High Commissioner of the Republic of Botswana to the Federal Republic of Nigeria
- Incumbent
- Assumed office 2024
- President: Advocate Duma Gideon Boko

Personal details
- Born: 17 March 1970 (age 56) Ramotswa, Botswana
- Children: 3
- Education: B.A, sociology and public administration, M.A, sociology of development

= Philda Kereng =

Motswana politician

Philda Nani Kereng is a Motswana diplomat, social development expert, and former politician. She serves as the high commissioner of the Republic of Botswana to the Federal Republic of Nigeria. Previously, she was Botswana’s minister of environment and tourism, pivotal in shaping the country’s tourism and environmental policies. With over 30 years of experience in social development, she has been a strong advocate for child protection, community development, and sustainability.

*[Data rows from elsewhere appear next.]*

import Summits.Langlands.Langlands.Theorems.PhantomRMYoshidaResiduallyYoshidaLiftingSplit
import HarnessLib

/-!
# Route `PhantomRMYoshida`, crux `ResiduallyYoshidaLifting` (stmt-Langlands-13639), line
# `sector-klingen-split`: the anchor R1c `stub_selmerAnchor` measured against the route target

Stub-worker of lead prover-line-stmt-Langlands-13639-c3-0 (2026-08-17), registered sub-goal
`stub_selmerAnchor_of_target` (`--supports stmt-Langlands-13639`).

The registered stub R1c `stub_selmerAnchor` of the checked skeleton
`Cruxes/ResiduallyYoshidaLifting/Lines/sector_klingen_split.lean` (rev 4) — "on a generic admissible fibre, a
residual cocycle `B` that is not a coboundary and is realised by SOME irreducible `Sh`-point is realised by an
AUTOMORPHIC irreducible point of the ordinary family, symplectic, Greenberg-ordinary and residually
distinguished at `p` of some shape `a ≡ (0,0,1,1) mod (p-1)`" — is OPEN IN PRINT (a `Λ`-adic converse-Ribet /
automorphic realisation of a prescribed Selmer class at the Yoshida point, strategist census §7 R1(c)).  This
file records, kernel-checked, that it carries NO risk beyond the route's own target `PhantomRMSector`:
under the target the realising irreducible `Sh`-point `ρ` offered by the hypothesis is itself automorphic
(oddness of `σ̄, σ̄'` from `DetC`, `isOdd_of_detC`, exactly as in `everyShIsKlingenLimit_of_phantomRMSector`,
p116982), and `ρ` witnesses the conclusion with the weight-(2,2) shape `a := (0,0,1,1)` itself, the `Sh`
multiplier `ε⁻¹`, the Greenberg-ordinary / residually-distinguished clauses of `Sh ρ`, and the SAME realisation
triple `(P, rint, h)`.  Nothing is asserted: the target enters only as a hypothesis.
-/

noncomputable section

-- `Summit.Langlands.Langlands.…` (summit = sub-problem name, D-0017 layout) trips `dupNamespace` on every decl.
set_option linter.dupNamespace false
set_option autoImplicit false

open IsDedekindDomain Filter
open Literature.NumberTheory.GaloisRepresentations Literature.NumberTheory.Automorphic
open Summit.Langlands.Langlands.Cruxes.ResiduallyYoshidaLifting.YoshidaDivisorSelmerCount
open Summit.Langlands.Langlands.Cruxes.ResiduallyYoshidaLifting.SectorSplit

namespace Summit.Langlands.Langlands.Cruxes.ResiduallyYoshidaLifting.SectorKlingenSplit

/-- **R1c ≤ route target** (registered sub-goal `stub_selmerAnchor_of_target`): the route target
`PhantomRMSector` implies the registered anchor statement `stub_selmerAnchor` verbatim.  Given the realising
irreducible `Sh`-point `ρ` of the hypothesis, the target makes `ρ` automorphic (`σ̄, σ̄'` are odd by
`isOdd_of_detC`; `DetC`/`Sh`/`Aut` are definitionally the target's inline clauses), and `ρ₁ := ρ` with
`a := ![0, 0, 1, 1]`, `ν :=` the `Sh` multiplier and the same `(P, rint, h)` is the required witness. -/
theorem stub_selmerAnchor_of_target :
    Summit.Langlands.Langlands.Theses.PhantomRMYoshida.PhantomRMSector → (∀ (p : ℕ) [Fact p.Prime], p ≠ 2 →
    ∀ (k : Type) [Field k] [CharP k p] [IsAlgClosed k]
    [TopologicalSpace k] [DiscreteTopology k] (red : Valued.integer (PadicAlgCl p) →+* k)
    (σ σ' : FramedGaloisRep ℚ k 2) (hcpt : isCompact_glFiniteIntegralLevel 4 ℚ) (ι : PadicAlgCl p ≃+* ℂ)
    (B : Field.absoluteGaloisGroup ℚ → Matrix (Fin 2) (Fin 2) k),
    σ.toGaloisRep.IsIrreducible → σ'.toGaloisRep.IsIrreducible → DetC p k σ σ' →
    (¬ ∃ g : GL (Fin 2) k, ∀ x, g * σ x * g⁻¹ = σ' x) → GenericSector p k σ σ' →
    (¬ ∃ X : Matrix (Fin 2) (Fin 2) k, ∀ g, B g = (σ g).val * X - X * (σ' g).val) →
    (∃ ρ : FramedGaloisRep ℚ (PadicAlgCl p) 4, ρ.toGaloisRep.IsIrreducible ∧ Sh p k red σ σ' ρ ∧
      ∃ (P : GL (Fin 4) (PadicAlgCl p))
        (rint : Field.absoluteGaloisGroup ℚ →* GL (Fin 4) (Valued.integer (PadicAlgCl p))) (h : GL (Fin 4) k),
        (∀ g, Matrix.GeneralLinearGroup.map (Valued.integer (PadicAlgCl p)).subtype (rint g) = P⁻¹ * ρ g * P) ∧
        (∀ g, (Matrix.GeneralLinearGroup.map red (rint g)).val =
          h.val * Matrix.reindex finSumFinEquiv finSumFinEquiv
            (Matrix.fromBlocks (σ g).val (B g) 0 (σ' g).val) * (h⁻¹).val)) →
    ∃ ρ₁ : FramedGaloisRep ℚ (PadicAlgCl p) 4, ρ₁.toGaloisRep.IsIrreducible ∧ Aut p hcpt ι ρ₁ ∧
      (∃ a : Fin 4 → ℕ, a 0 = 0 ∧ (a 1 : ZMod (p - 1)) = 0 ∧ (a 2 : ZMod (p - 1)) = 1 ∧ (a 3 : ZMod (p - 1)) = 1 ∧
        (∃ ν : Field.absoluteGaloisGroup ℚ → PadicAlgCl p, ρ₁.IsSymplecticWithMultiplierFun ν) ∧
        ∀ v : HeightOneSpectrum (NumberField.RingOfIntegers ℚ), ((p : ℕ) : NumberField.RingOfIntegers ℚ) ∈ v.asIdeal →
          ρ₁.IsGreenbergOrdinaryOfShapeAt v a ∧ ρ₁.IsResiduallyDistinguishedAt v a) ∧
      ∃ (P : GL (Fin 4) (PadicAlgCl p))
        (rint : Field.absoluteGaloisGroup ℚ →* GL (Fin 4) (Valued.integer (PadicAlgCl p))) (h : GL (Fin 4) k),
        (∀ g, Matrix.GeneralLinearGroup.map (Valued.integer (PadicAlgCl p)).subtype (rint g) = P⁻¹ * ρ₁ g * P) ∧
        (∀ g, (Matrix.GeneralLinearGroup.map red (rint g)).val =
          h.val * Matrix.reindex finSumFinEquiv finSumFinEquiv
            (Matrix.fromBlocks (σ g).val (B g) 0 (σ' g).val) * (h⁻¹).val)) := by
  intro hT p _ hp k _ _ _ _ _ red σ σ' hcpt ι B hσ hσ' hdet hnc _hG _hncB hreal
  obtain ⟨ρ, hρ, hSh, P, rint, h, hfr, hred⟩ := hreal
  have hAut : Aut p hcpt ι ρ :=
    hT p hp k red σ σ' hcpt ι ρ (isOdd_of_detC hdet).1 (isOdd_of_detC hdet).2 hσ hσ' hdet hnc hρ hSh
  refine ⟨ρ, hρ, hAut, ⟨![0, 0, 1, 1], rfl, ?_, ?_, ?_, ⟨_, hSh.1⟩, fun v hv => hSh.2.1 v hv⟩,
    P, rint, h, hfr, hred⟩
  · simp
  · simp
  · simp

end Summit.Langlands.Langlands.Cruxes.ResiduallyYoshidaLifting.SectorKlingenSplit

end
/-- Guard row: `G₀·θ < Δ` from `θ ≤ C₁σ`, `σ ≤ Δ∕(2(G₀C₁+G₀+1))`. [folklore] -/
theorem guard_lt {G₀ C₁ σ θ Δ : ℝ} (hG₀ : 0 < G₀) (hC₁ : 0 ≤ C₁) (hΔ : 0 < Δ) (hθ : θ ≤ C₁ * σ) (hσ : σ ≤ Δ / (2 * (G₀ * C₁ + G₀ + 1))) :
    G₀ * θ < Δ := by
  have h1 : G₀ * θ ≤ G₀ * C₁ * (Δ / (2 * (G₀ * C₁ + G₀ + 1))) := by
    rw [mul_assoc]; exact mul_le_mul_of_nonneg_left (hθ.trans (mul_le_mul_of_nonneg_left hσ hC₁)) hG₀.le
  have h2 : G₀ * C₁ * (Δ / (2 * (G₀ * C₁ + G₀ + 1))) < Δ := by
    rw [← mul_div_assoc, div_lt_iff₀ (by positivity)]; nlinarith [mul_nonneg hG₀.le hC₁]
  linarith

/-- Guard row: `G₀·θ < Δ` from `θ ≤ σ`, `σ ≤ Δ∕(2(G₀C₁+G₀+1))`. [folklore] -/
theorem guard_lt' {G₀ C₁ σ θ Δ : ℝ} (hG₀ : 0 < G₀) (hC₁ : 0 ≤ C₁) (hΔ : 0 < Δ) (hθ : θ ≤ σ) (hσ : σ ≤ Δ / (2 * (G₀ * C₁ + G₀ + 1))) :
    G₀ * θ < Δ := by
  have h1 : G₀ * θ ≤ G₀ * (Δ / (2 * (G₀ * C₁ + G₀ + 1))) := mul_le_mul_of_nonneg_left (hθ.trans hσ) hG₀.le
  have h2 : G₀ * (Δ / (2 * (G₀ * C₁ + G₀ + 1))) < Δ := by
    rw [← mul_div_assoc, div_lt_iff₀ (by positivity)]; nlinarith [mul_nonneg hG₀.le hC₁]
  linarith

/-- Budget row: `cη·C₁·θ·S ≤ δ` from `θ ≤ σ ≤ δ∕(cηC₁+1)`, `S ≤ 1`. [folklore] -/
theorem eta_budget_le {cη C₁ σ θ δ S : ℝ} (hcη : 0 ≤ cη) (hC₁ : 0 ≤ C₁) (hθ0 : 0 ≤ θ) (hθ : θ ≤ σ)
    (hσδ : σ ≤ δ / (cη * C₁ + 1)) (hS : S ≤ 1) : cη * C₁ * θ * S ≤ δ := by
  have h1 : cη * C₁ * θ * S ≤ cη * C₁ * σ := by
    calc cη * C₁ * θ * S ≤ cη * C₁ * θ * 1 := mul_le_mul_of_nonneg_left hS (by positivity)
      _ ≤ cη * C₁ * σ := by rw [mul_one]; exact mul_le_mul_of_nonneg_left hθ (by positivity)
  have h2 : σ * (cη * C₁ + 1) ≤ δ := (le_div_iff₀ (by positivity)).1 hσδ
  nlinarith
/- WIDTH SEAT `ym-line-cbag-p1-w3` (prover-ym-line-cbag-p1-w3-g12-0), route `EguchiKawaiDirectionLadder` (ideator ym-idea-2,
LINE 8), crux `TripleSmallBallMargin` (stmt-QuantumFields-27724), LEAD g24's v7 architecture, stub S7 (E_rob): the VOLUMETRIC
NET of a ball in a finite-dimensional real normed space (packing against an additive Haar measure), the second finite net of
the rank-robust reduction `EguchiKawaiDirectionLadderRankRobustReduction.lean` (the first is the Grassmannian net of stub S6).
ROUTE-INDEPENDENT.  Nothing here bears on the Yang–Mills mass gap (barrier-ledger line onto `EguchiKawaiBreakdown`). -/
import Mathlib.MeasureTheory.Measure.Lebesgue.EqHaar
import Mathlib.Algebra.Order.Floor.Defs
import HarnessLib

/-!
# Volumetric nets of balls in finite-dimensional normed spaces

For a finite-dimensional real normed space `E` of dimension `d`, radius `R ≥ 0` and mesh `δ > 0`:

* `card_le_of_separated` — a finite `δ`-separated subset of the closed `R`-ball has at most `(1 + 2R/δ)^d` points
  (the `δ/2`-balls around its points are disjoint and lie in the `(R + δ/2)`-ball; compare volumes with an additive
  Haar measure, `Measure.addHaar_ball_of_pos`);
* `exists_net` — hence (a separated subset of maximal cardinality is a net) there is a finite `δ`-NET of the closed
  `R`-ball, made of points of the ball, with at most `(1 + 2R/δ)^d` points.

The point is the ABSENCE of any dimensional factor in the ratio `R/δ` (a coordinate grid would give `(√d·R/δ)^d`,
cf. `Literature.Analysis.Convexity.exists_net_closedBall`); with `d ∝ N²` this is what keeps the constants of the
line `e^{O(N²)}`.  All [folklore] (e.g. Vershynin, *High-dimensional probability*, Cor. 4.2.13).
-/

set_option autoImplicit false

noncomputable section

open MeasureTheory Metric Module

namespace Summit.QuantumFields.YangMills.Theorems.EguchiKawaiDirectionLadder.BallNet

variable {E : Type*} [NormedAddCommGroup E] [NormedSpace ℝ E] [FiniteDimensional ℝ E]

/-- **Packing bound.** A finite subset of the closed `R`-ball whose points are pairwise more than `δ` apart has at most
`(1 + 2R/δ)^{dim E}` points. [folklore] -/
theorem card_le_of_separated {R δ : ℝ} (hR : 0 ≤ R) (hδ : 0 < δ) (S : Finset E) (hS : ∀ x ∈ S, ‖x‖ ≤ R)
    (hsep : ∀ x ∈ S, ∀ y ∈ S, x ≠ y → δ < ‖x - y‖) :
    (S.card : ℝ) ≤ (1 + 2 * R / δ) ^ finrank ℝ E := by
  classical
  borelize E
  set μ : Measure E := Measure.addHaar with hμ
  set d : ℕ := finrank ℝ E with hd
  -- the small balls
  set B : E → Set E := fun x => ball x (δ / 2) with hB
  have hδ2 : 0 < δ / 2 := by positivity
  have hBmeas : ∀ x, MeasurableSet (B x) := fun x => measurableSet_ball
  have hdisj : Set.PairwiseDisjoint (↑S : Set E) B := by
    intro x hx y hy hxy
    rw [Function.onFun, Set.disjoint_left]
    intro z hzx hzy
    rw [hB, mem_ball] at hzx hzy
    have h1 : ‖x - y‖ ≤ dist z x + dist z y := by
      rw [← dist_eq_norm]; exact dist_triangle_left x y z
    have h2 := hsep x hx y hy hxy
    linarith
  have hsub : (⋃ x ∈ S, B x) ⊆ ball (0 : E) (R + δ / 2) := by
    intro z hz
    obtain ⟨x, hx, hzx⟩ := Set.mem_iUnion₂.1 hz
    rw [hB, mem_ball] at hzx
    rw [mem_ball, dist_zero_right]
    have hxR := hS x hx
    calc ‖z‖ = ‖(z - x) + x‖ := by rw [sub_add_cancel]
      _ ≤ ‖z - x‖ + ‖x‖ := norm_add_le _ _
      _ < δ / 2 + R := by rw [← dist_eq_norm]; linarith
      _ = R + δ / 2 := by ring
  -- volumes
  have hvol : ∀ (x : E) {ρ : ℝ}, 0 < ρ → μ (ball x ρ) = ENNReal.ofReal (ρ ^ d) * μ (ball 0 1) :=
    fun x ρ hρ => Measure.addHaar_ball_of_pos μ x hρ
  have h1pos : 0 < μ (ball (0 : E) 1) := measure_ball_pos μ 0 one_pos
  have h1top : μ (ball (0 : E) 1) < ⊤ := measure_ball_lt_top
  have hsum : (S.card : ENNReal) * (ENNReal.ofReal ((δ / 2) ^ d) * μ (ball 0 1)) ≤
      ENNReal.ofReal ((R + δ / 2) ^ d) * μ (ball 0 1) := by
    calc (S.card : ENNReal) * (ENNReal.ofReal ((δ / 2) ^ d) * μ (ball 0 1))
        = ∑ x ∈ S, μ (B x) := by
          rw [Finset.sum_congr rfl fun x _ => hvol x hδ2, Finset.sum_const, nsmul_eq_mul]
      _ = μ (⋃ x ∈ S, B x) := (measure_biUnion_finset hdisj fun x _ => hBmeas x).symm
      _ ≤ μ (ball (0 : E) (R + δ / 2)) := measure_mono hsub
      _ = ENNReal.ofReal ((R + δ / 2) ^ d) * μ (ball 0 1) := hvol 0 (by positivity)
  -- cancel `μ (ball 0 1)` and pass to `ℝ`
  have hsum' : (S.card : ENNReal) * ENNReal.ofReal ((δ / 2) ^ d) ≤ ENNReal.ofReal ((R + δ / 2) ^ d) := by
    rw [← mul_assoc] at hsum
    exact (ENNReal.mul_le_mul_iff_left h1pos.ne' h1top.ne).1 hsum
  have hreal : (S.card : ℝ) * (δ / 2) ^ d ≤ (R + δ / 2) ^ d := by
    have h := hsum'
    rw [← ENNReal.ofReal_natCast, ← ENNReal.ofReal_mul (Nat.cast_nonneg _)] at h
    exact (ENNReal.ofReal_le_ofReal_iff (by positivity)).1 h
  have hpow : 0 < (δ / 2) ^ d := by positivity
  rw [← le_div_iff₀ hpow] at hreal
  refine hreal.trans (le_of_eq ?_)
  rw [← div_pow]
  congr 1
  field_simp
  ring

/-- **Volumetric net.** For `R ≥ 0` and `δ > 0` there is a finite set of points of the closed `R`-ball, at most
`(1 + 2R/δ)^{dim E}` of them, within `δ` of every point of the closed `R`-ball (a `δ`-separated subset of maximal
cardinality, which exists by `card_le_of_separated`, is such a net). [folklore] -/
theorem exists_net {R δ : ℝ} (hR : 0 ≤ R) (hδ : 0 < δ) :
    ∃ S : Finset E, (S.card : ℝ) ≤ (1 + 2 * R / δ) ^ finrank ℝ E ∧ (∀ y ∈ S, ‖y‖ ≤ R) ∧
      ∀ x : E, ‖x‖ ≤ R → ∃ y ∈ S, ‖x - y‖ ≤ δ := by
  classical
  let good : Finset E → Prop := fun S =>
    (∀ y ∈ S, ‖y‖ ≤ R) ∧ ∀ x ∈ S, ∀ y ∈ S, x ≠ y → δ < ‖x - y‖
  let Pk : ℕ → Prop := fun k => ∃ S, good S ∧ S.card = k
  set Bd : ℕ := ⌊(1 + 2 * R / δ) ^ finrank ℝ E⌋₊ with hBd
  have hcard : ∀ S, good S → (S.card : ℝ) ≤ (1 + 2 * R / δ) ^ finrank ℝ E :=
    fun S hS => card_le_of_separated hR hδ S hS.1 hS.2
  have hcardN : ∀ S, good S → S.card ≤ Bd := fun S hS => Nat.le_floor (hcard S hS)
  have hP0 : Pk 0 := ⟨∅, ⟨by simp, by simp⟩, rfl⟩
  set k₀ := Nat.findGreatest Pk Bd with hk₀
  obtain ⟨S₀, hgood, hcardS₀⟩ : Pk k₀ := Nat.findGreatest_spec (Nat.zero_le Bd) hP0
  refine ⟨S₀, hcard S₀ hgood, hgood.1, fun x hx => ?_⟩
  by_contra hcon
  push Not at hcon
  have hxS : x ∉ S₀ := by
    intro hxS
    have := hcon x hxS
    rw [sub_self, norm_zero] at this
    linarith
  have hgood' : good (insert x S₀) := by
    refine ⟨?_, ?_⟩
    · intro y hy
      rw [Finset.mem_insert] at hy
      rcases hy with hy | hy
      · rw [hy]; exact hx
      · exact hgood.1 y hy
    · intro a ha b hb hab
      rw [Finset.mem_insert] at ha hb
      rcases ha with ha | ha
      · rcases hb with hb | hb
        · exact absurd (ha.trans hb.symm) hab
        · rw [ha]; exact hcon b hb
      · rcases hb with hb | hb
        · rw [hb, norm_sub_rev]; exact hcon a ha
        · exact hgood.2 a ha b hb hab
  have hP1 : Pk (k₀ + 1) := ⟨insert x S₀, hgood', by rw [Finset.card_insert_of_notMem hxS, hcardS₀]⟩
  have hle : k₀ + 1 ≤ Bd := by
    have := hcardN _ hgood'
    rwa [Finset.card_insert_of_notMem hxS, hcardS₀] at this
  exact Nat.findGreatest_is_greatest (Nat.lt_succ_self k₀) hle hP1

end Summit.QuantumFields.YangMills.Theorems.EguchiKawaiDirectionLadder.BallNet

end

== Early life and education ==
Kereng was born on 17 March 1970 in Ramotswa, Botswana. She earned a Bachelor of Arts degree in Sociology and Public Administration from the University of Botswana in 1994. In 1999, she obtained a Master of Arts in Sociology of Development from the University of Essex in the United Kingdom. Throughout her career, she has participated in various professional training programs, focusing on governance, rural development, environmental management, and policy analysis.

== Career ==

===Early career===

Before entering politics, Kereng worked extensively in social development, specializing in child protection, community economic empowerment, and environmental sustainability. She held positions such as Child Protection Officer at UNICEF and project officer at the Action for Economic Empowerment Trust (AEET). She has also worked as a consultant, providing expertise in policy development and community planning.

===Political career===

Kereng transitioned into politics in 2019 when she was nominated as a Specially Elected Member of Parliament, and subsequently appointed Minister of Environment & Tourism, a position she held from 2019 to 2024. During her tenure, she spearheaded Botswana’s tourism sector resilience during and recovery from post-COVID-19, revised the country’s Tourism Policy, Development Strategy & Master Plan, and played a key role in the development of Botswana’s Climate Change and Waste Management Policies. Her efforts contributed to Botswana’s recognition as a leading African tourism destination.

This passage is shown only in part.